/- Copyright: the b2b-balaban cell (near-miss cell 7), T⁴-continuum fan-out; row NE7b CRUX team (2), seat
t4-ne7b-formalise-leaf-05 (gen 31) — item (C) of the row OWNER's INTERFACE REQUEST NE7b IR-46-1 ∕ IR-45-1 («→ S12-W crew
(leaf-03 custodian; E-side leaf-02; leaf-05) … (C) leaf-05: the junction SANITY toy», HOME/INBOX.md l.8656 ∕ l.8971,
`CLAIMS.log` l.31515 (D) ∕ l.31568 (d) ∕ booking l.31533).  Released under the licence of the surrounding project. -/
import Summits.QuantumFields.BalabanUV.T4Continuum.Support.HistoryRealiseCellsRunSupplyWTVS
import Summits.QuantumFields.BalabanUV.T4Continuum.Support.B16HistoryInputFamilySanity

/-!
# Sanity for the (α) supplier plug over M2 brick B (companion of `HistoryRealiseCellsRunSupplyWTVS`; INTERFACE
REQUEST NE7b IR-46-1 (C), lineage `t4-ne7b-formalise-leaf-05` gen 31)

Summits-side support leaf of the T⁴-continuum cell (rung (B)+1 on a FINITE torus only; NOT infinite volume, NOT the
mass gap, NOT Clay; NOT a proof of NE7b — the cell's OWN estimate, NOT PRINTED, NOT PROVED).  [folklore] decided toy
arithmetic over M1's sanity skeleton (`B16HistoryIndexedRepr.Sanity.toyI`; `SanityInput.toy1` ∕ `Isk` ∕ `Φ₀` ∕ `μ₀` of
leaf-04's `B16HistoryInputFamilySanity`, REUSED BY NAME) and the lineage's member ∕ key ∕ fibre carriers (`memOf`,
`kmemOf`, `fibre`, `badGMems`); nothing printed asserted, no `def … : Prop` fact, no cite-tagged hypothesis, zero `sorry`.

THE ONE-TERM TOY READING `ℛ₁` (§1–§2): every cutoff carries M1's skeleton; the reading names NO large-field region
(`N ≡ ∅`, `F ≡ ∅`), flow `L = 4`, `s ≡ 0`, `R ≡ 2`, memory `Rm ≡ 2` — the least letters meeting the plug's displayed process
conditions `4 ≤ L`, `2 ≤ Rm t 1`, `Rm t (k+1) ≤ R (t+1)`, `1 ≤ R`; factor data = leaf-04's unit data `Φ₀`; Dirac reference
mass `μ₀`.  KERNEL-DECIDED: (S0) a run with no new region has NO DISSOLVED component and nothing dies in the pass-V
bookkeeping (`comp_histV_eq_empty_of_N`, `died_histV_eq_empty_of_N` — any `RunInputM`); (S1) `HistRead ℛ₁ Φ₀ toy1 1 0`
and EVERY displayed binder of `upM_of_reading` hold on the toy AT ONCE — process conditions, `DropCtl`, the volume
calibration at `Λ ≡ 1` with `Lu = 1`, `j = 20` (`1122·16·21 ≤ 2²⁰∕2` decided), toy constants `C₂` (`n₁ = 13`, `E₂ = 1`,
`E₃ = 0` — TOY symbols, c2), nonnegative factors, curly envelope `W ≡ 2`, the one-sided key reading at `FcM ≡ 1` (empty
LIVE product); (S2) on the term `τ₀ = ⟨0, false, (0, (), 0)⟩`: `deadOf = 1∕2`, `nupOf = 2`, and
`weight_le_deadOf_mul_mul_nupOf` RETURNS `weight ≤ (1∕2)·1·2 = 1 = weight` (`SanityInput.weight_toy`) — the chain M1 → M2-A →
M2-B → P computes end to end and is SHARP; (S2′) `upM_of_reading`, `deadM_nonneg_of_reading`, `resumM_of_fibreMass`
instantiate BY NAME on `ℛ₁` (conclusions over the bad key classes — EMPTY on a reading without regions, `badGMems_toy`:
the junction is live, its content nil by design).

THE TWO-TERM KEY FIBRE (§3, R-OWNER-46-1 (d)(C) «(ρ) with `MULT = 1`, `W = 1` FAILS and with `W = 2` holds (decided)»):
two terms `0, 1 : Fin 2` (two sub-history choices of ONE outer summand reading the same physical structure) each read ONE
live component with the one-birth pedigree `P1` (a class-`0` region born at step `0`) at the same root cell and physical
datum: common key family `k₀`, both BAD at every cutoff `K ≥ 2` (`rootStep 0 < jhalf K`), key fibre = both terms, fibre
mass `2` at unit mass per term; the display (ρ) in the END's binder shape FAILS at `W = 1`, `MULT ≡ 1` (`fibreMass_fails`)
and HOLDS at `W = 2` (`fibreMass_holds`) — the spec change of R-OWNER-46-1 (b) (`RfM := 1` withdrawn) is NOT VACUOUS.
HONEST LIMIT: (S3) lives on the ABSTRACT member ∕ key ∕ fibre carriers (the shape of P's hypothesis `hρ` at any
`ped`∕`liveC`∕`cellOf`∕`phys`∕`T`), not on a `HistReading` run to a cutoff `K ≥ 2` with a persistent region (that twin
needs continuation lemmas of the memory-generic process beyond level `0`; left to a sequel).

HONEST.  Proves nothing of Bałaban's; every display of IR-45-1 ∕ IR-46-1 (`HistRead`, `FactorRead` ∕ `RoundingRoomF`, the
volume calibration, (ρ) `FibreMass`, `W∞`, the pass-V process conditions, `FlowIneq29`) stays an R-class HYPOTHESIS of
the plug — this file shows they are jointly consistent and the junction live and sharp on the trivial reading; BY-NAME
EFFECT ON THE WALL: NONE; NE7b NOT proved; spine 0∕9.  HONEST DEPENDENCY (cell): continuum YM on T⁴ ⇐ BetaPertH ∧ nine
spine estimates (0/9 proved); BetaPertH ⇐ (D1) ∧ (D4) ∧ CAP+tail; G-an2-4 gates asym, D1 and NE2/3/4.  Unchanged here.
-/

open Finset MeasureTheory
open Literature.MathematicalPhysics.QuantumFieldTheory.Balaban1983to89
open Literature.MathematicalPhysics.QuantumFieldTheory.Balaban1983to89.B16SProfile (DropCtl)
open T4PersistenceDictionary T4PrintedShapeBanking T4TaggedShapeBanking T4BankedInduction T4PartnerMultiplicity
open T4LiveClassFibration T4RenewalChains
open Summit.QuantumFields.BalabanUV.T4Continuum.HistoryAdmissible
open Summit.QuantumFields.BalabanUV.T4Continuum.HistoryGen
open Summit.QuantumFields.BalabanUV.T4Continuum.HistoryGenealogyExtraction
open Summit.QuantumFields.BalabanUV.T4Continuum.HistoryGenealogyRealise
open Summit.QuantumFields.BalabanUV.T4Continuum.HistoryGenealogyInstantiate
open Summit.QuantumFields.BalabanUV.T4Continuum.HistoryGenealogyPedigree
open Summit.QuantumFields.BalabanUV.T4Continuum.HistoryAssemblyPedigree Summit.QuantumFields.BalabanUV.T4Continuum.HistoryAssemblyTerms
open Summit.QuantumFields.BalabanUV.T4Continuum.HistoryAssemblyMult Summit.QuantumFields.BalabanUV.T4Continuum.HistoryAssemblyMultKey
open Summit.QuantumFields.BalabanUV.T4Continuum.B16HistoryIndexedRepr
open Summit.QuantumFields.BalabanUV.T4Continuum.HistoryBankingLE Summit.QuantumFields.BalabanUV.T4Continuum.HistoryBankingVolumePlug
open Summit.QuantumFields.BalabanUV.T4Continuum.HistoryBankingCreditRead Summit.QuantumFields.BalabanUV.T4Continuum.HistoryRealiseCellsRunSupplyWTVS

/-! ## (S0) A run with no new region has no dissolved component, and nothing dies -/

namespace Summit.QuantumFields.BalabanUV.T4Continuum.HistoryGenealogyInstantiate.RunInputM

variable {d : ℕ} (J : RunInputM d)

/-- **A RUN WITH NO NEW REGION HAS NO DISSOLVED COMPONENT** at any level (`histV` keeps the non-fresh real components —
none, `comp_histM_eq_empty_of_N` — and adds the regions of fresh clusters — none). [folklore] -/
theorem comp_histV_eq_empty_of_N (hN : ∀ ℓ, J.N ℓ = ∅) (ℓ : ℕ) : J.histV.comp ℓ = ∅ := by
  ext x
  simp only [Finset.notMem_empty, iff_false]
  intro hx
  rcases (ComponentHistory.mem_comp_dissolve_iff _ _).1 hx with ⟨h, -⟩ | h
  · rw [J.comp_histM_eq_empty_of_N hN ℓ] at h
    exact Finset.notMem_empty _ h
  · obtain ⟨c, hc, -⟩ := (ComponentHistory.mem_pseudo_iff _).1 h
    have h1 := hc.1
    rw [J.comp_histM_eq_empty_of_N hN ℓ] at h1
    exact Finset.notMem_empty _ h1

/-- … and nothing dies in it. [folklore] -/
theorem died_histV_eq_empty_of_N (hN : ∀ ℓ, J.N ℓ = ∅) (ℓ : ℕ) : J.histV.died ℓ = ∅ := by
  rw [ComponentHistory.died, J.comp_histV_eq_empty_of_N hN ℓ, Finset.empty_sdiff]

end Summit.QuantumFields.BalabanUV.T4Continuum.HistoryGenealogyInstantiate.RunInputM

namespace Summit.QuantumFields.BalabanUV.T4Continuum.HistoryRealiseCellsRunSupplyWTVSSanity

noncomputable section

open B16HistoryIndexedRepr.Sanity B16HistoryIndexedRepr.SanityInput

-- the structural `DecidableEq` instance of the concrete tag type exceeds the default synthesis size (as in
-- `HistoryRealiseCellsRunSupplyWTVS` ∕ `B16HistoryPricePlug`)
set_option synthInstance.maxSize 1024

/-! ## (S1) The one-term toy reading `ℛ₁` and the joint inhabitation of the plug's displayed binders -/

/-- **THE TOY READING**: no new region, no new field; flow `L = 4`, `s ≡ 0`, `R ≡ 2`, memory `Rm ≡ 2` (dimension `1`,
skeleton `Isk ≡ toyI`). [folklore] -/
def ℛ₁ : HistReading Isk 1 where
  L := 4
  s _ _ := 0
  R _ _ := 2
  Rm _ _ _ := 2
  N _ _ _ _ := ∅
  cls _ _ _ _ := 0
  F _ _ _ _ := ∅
-=-=-
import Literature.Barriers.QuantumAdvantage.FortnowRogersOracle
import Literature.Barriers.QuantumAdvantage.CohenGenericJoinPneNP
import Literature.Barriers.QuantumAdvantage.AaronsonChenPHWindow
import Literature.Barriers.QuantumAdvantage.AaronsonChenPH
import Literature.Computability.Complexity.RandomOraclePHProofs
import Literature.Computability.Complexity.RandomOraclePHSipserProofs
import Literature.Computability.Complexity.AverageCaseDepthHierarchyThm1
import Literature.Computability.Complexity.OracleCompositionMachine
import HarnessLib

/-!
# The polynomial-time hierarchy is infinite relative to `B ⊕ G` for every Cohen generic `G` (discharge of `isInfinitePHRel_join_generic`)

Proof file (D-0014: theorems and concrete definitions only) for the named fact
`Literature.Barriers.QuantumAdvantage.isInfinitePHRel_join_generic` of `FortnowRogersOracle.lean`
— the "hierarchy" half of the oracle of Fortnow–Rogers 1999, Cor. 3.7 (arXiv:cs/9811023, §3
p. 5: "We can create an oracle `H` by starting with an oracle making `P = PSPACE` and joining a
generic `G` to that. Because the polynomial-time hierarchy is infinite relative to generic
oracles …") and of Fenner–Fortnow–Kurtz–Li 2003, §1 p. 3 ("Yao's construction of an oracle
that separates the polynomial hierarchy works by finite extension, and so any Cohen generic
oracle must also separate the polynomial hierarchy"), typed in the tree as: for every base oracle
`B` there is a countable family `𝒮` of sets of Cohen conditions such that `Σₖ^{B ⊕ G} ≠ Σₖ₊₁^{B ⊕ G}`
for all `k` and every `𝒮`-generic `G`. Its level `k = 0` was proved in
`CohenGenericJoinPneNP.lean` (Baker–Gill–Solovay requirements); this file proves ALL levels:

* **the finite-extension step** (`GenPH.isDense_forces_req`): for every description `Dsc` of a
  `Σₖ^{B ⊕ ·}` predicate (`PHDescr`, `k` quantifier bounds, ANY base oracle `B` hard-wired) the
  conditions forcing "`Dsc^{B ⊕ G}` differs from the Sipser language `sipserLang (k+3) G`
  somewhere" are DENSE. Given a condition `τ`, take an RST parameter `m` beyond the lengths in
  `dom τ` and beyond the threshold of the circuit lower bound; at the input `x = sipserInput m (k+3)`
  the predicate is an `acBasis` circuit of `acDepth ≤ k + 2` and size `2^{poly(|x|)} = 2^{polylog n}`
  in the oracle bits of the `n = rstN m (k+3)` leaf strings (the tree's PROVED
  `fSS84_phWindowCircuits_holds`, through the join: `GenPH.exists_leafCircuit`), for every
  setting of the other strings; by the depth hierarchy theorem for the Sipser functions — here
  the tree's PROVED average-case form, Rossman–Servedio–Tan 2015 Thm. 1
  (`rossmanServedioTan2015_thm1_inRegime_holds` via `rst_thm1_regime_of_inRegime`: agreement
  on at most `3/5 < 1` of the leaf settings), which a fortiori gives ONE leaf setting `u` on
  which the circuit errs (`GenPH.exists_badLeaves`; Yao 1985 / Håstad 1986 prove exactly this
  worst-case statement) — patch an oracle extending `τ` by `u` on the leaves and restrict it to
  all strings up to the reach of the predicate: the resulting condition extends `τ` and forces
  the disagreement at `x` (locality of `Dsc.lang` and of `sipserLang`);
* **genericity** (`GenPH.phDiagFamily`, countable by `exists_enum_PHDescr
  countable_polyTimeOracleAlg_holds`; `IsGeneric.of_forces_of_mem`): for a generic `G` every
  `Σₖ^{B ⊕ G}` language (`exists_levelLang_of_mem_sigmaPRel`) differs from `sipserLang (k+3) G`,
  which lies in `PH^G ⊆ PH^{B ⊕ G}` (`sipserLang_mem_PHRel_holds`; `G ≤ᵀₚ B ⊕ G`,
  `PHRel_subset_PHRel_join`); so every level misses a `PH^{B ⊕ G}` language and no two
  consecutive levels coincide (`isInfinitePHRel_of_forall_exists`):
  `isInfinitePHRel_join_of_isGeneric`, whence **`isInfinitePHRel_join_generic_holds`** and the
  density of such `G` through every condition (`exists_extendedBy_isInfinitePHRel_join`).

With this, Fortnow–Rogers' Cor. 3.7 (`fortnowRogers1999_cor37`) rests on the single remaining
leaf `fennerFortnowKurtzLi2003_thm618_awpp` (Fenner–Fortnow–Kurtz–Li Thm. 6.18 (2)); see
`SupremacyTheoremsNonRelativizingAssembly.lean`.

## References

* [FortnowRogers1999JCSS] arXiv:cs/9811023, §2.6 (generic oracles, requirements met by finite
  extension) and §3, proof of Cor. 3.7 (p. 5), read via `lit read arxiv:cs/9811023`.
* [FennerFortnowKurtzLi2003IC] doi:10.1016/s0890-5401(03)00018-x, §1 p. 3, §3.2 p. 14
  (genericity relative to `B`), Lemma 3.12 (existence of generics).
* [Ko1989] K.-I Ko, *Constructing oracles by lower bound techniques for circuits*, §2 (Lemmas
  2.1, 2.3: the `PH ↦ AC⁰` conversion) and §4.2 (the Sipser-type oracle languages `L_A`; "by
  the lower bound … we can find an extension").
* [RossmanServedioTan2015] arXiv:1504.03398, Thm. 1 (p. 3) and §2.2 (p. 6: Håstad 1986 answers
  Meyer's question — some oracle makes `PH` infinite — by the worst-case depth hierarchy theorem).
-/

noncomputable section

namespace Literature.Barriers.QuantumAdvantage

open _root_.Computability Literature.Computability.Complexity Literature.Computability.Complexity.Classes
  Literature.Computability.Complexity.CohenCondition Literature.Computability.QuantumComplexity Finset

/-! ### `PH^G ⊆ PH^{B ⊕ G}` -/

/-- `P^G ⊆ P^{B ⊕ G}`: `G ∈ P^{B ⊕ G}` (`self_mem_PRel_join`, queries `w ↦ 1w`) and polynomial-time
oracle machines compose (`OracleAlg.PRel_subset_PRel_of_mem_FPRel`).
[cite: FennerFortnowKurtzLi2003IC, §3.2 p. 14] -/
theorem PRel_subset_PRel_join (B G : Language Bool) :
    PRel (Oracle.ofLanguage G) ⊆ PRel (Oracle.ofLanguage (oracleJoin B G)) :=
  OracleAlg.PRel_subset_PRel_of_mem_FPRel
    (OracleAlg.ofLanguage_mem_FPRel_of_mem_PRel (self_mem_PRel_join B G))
-=-=-
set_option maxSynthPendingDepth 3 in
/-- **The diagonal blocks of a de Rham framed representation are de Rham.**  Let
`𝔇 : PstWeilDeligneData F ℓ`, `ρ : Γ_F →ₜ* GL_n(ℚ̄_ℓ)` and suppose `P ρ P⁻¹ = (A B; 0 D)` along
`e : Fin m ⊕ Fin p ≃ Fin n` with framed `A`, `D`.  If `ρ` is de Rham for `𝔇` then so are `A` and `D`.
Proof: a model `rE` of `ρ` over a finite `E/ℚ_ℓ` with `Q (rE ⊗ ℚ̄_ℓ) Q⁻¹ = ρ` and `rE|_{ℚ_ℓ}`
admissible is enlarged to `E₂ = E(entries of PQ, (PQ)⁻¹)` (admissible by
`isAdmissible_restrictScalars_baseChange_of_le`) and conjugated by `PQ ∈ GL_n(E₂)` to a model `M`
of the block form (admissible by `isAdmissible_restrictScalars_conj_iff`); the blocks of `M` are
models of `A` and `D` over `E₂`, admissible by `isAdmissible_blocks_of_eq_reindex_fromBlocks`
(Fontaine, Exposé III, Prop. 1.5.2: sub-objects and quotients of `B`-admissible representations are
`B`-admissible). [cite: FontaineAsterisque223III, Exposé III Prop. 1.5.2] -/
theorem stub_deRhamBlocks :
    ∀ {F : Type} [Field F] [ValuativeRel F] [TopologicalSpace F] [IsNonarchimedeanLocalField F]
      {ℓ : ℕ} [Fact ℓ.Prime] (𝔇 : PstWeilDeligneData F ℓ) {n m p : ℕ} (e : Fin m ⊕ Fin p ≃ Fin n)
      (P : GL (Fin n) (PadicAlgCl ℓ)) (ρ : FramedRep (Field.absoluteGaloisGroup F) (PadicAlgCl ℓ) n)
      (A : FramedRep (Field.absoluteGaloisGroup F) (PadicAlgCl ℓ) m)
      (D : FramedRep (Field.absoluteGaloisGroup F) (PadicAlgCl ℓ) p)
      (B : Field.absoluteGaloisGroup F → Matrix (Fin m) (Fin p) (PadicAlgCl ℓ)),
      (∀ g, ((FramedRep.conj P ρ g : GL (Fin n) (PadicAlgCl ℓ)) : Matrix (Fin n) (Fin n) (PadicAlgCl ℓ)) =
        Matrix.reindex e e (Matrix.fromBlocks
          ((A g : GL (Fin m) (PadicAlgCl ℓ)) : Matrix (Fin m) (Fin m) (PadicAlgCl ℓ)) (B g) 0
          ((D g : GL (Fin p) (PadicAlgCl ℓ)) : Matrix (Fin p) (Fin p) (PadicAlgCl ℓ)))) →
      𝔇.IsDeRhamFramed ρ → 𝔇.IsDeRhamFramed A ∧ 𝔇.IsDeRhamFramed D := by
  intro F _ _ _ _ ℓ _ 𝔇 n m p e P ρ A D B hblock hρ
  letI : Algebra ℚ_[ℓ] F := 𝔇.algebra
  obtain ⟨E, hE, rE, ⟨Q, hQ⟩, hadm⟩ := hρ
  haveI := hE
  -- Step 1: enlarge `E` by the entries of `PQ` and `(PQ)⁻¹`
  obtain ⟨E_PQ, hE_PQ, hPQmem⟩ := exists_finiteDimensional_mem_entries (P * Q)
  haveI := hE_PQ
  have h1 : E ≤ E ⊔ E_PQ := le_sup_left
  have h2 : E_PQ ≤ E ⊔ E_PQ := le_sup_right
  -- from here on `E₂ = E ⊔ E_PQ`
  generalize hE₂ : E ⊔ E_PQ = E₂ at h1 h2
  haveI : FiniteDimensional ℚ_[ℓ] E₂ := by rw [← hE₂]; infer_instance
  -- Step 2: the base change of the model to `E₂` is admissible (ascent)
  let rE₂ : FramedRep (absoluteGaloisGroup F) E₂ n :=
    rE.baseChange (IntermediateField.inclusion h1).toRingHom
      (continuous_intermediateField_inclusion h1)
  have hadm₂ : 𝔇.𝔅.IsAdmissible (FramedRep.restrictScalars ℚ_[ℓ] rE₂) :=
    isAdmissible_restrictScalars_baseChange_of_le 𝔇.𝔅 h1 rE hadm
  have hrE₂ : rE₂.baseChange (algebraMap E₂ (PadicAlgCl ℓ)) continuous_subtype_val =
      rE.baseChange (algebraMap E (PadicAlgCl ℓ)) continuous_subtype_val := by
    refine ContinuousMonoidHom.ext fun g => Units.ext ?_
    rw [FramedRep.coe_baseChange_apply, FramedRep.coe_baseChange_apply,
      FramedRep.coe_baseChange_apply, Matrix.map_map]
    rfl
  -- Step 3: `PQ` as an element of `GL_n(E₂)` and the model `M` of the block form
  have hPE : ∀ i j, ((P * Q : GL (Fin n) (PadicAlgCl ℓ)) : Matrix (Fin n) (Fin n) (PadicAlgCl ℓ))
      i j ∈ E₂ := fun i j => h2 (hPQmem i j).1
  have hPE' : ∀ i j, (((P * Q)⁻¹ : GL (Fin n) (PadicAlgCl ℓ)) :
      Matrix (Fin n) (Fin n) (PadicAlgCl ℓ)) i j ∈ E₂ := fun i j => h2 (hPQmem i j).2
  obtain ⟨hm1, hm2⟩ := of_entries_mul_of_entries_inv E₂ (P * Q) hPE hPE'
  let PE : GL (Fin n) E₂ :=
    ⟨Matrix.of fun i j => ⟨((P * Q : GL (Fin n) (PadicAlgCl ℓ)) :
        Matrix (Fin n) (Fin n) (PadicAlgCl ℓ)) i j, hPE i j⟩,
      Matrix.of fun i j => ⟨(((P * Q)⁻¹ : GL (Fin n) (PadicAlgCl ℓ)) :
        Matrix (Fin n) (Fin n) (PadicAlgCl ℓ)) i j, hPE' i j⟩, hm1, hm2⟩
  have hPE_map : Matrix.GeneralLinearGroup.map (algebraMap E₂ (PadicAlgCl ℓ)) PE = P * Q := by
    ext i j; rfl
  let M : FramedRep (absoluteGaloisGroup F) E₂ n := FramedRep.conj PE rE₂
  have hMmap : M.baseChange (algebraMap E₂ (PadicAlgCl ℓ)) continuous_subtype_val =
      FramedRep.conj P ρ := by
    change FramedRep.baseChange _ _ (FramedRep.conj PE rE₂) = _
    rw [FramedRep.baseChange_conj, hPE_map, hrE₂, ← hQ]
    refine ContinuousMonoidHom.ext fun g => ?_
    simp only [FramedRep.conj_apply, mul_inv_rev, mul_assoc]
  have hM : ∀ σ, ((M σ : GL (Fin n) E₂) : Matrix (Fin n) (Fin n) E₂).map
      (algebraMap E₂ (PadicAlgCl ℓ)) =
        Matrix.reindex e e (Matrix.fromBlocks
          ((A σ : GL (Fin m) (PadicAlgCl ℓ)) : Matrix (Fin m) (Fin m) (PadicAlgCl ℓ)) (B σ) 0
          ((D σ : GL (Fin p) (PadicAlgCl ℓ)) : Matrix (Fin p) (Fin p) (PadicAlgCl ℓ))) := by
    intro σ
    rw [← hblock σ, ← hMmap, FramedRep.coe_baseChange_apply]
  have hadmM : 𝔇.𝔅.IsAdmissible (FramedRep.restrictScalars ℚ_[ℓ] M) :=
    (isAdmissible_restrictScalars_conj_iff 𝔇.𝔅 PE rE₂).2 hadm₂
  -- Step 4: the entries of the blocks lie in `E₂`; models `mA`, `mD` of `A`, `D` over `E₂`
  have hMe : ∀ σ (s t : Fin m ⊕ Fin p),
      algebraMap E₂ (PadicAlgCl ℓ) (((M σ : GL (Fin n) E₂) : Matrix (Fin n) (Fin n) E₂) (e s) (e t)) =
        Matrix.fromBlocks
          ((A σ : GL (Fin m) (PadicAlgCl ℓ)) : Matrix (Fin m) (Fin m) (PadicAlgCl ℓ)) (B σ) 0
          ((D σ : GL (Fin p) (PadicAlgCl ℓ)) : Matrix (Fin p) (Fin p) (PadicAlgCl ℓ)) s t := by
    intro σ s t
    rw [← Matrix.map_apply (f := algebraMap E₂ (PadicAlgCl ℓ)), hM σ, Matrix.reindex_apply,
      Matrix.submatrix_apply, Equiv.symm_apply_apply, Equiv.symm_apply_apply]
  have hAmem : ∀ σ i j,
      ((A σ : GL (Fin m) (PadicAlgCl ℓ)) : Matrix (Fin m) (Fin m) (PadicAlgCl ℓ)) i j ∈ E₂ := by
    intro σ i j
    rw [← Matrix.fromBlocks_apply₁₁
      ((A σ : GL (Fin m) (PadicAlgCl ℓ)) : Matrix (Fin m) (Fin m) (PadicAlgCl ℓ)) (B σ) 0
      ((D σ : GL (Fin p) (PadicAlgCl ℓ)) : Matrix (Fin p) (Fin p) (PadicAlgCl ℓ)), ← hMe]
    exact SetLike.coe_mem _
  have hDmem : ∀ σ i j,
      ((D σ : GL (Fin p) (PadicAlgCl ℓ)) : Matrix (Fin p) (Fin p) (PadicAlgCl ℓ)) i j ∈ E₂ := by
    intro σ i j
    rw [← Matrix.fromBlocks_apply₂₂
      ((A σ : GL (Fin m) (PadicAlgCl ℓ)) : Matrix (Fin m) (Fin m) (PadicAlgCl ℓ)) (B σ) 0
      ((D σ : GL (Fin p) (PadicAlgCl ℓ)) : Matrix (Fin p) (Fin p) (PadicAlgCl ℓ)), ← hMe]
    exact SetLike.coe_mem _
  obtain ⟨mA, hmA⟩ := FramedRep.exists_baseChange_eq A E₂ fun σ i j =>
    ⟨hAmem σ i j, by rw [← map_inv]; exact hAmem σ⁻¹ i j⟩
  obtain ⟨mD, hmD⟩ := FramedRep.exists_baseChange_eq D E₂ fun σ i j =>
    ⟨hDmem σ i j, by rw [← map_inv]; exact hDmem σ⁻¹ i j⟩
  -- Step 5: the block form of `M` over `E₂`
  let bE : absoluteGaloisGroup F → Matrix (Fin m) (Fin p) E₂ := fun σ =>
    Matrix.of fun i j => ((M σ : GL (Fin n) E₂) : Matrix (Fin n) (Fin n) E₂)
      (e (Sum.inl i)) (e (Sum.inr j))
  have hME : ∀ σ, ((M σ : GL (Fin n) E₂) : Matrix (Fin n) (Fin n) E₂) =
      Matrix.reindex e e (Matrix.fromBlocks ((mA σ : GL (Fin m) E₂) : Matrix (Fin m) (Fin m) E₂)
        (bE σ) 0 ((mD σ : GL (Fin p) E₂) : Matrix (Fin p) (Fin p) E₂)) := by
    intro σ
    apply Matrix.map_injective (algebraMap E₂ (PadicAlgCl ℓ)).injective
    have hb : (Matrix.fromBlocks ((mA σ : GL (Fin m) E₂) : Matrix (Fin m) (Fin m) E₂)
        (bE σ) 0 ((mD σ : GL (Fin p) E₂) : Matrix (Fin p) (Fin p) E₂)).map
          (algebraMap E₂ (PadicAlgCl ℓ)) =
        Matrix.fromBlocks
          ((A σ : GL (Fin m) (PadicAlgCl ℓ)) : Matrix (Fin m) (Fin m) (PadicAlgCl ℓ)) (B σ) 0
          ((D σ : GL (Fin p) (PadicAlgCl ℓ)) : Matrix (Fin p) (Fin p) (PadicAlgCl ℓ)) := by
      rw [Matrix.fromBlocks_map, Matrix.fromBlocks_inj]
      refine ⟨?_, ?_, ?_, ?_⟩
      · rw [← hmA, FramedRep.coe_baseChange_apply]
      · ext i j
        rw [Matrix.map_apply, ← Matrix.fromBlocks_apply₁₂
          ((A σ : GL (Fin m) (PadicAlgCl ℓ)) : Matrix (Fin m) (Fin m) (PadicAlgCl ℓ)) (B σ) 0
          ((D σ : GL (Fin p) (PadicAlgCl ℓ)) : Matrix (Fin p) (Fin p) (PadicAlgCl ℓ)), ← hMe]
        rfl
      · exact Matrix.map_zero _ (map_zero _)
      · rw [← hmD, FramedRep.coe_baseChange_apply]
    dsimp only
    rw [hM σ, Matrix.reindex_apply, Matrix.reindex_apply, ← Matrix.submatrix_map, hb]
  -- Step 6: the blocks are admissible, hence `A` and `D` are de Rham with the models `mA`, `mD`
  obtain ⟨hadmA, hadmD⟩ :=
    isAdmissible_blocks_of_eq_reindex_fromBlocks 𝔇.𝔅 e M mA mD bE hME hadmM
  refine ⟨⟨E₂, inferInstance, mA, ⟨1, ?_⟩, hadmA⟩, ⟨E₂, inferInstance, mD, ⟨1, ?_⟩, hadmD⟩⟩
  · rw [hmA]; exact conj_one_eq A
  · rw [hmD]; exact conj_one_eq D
-=-=-
*Task statement:* Give back, exactly as written, the stretch from the line with "mass gap, NOT" through the line with "data = leaf-04's", and no other lines from the records above.

*Answer to this task:*
mass gap, NOT Clay; NOT a proof of NE7b — the cell's OWN estimate, NOT PRINTED, NOT PROVED).  [folklore] decided toy
arithmetic over M1's sanity skeleton (`B16HistoryIndexedRepr.Sanity.toyI`; `SanityInput.toy1` ∕ `Isk` ∕ `Φ₀` ∕ `μ₀` of
leaf-04's `B16HistoryInputFamilySanity`, REUSED BY NAME) and the lineage's member ∕ key ∕ fibre carriers (`memOf`,
`kmemOf`, `fibre`, `badGMems`); nothing printed asserted, no `def … : Prop` fact, no cite-tagged hypothesis, zero `sorry`.

THE ONE-TERM TOY READING `ℛ₁` (§1–§2): every cutoff carries M1's skeleton; the reading names NO large-field region
(`N ≡ ∅`, `F ≡ ∅`), flow `L = 4`, `s ≡ 0`, `R ≡ 2`, memory `Rm ≡ 2` — the least letters meeting the plug's displayed process
conditions `4 ≤ L`, `2 ≤ Rm t 1`, `Rm t (k+1) ≤ R (t+1)`, `1 ≤ R`; factor data = leaf-04's unit data `Φ₀`; Dirac reference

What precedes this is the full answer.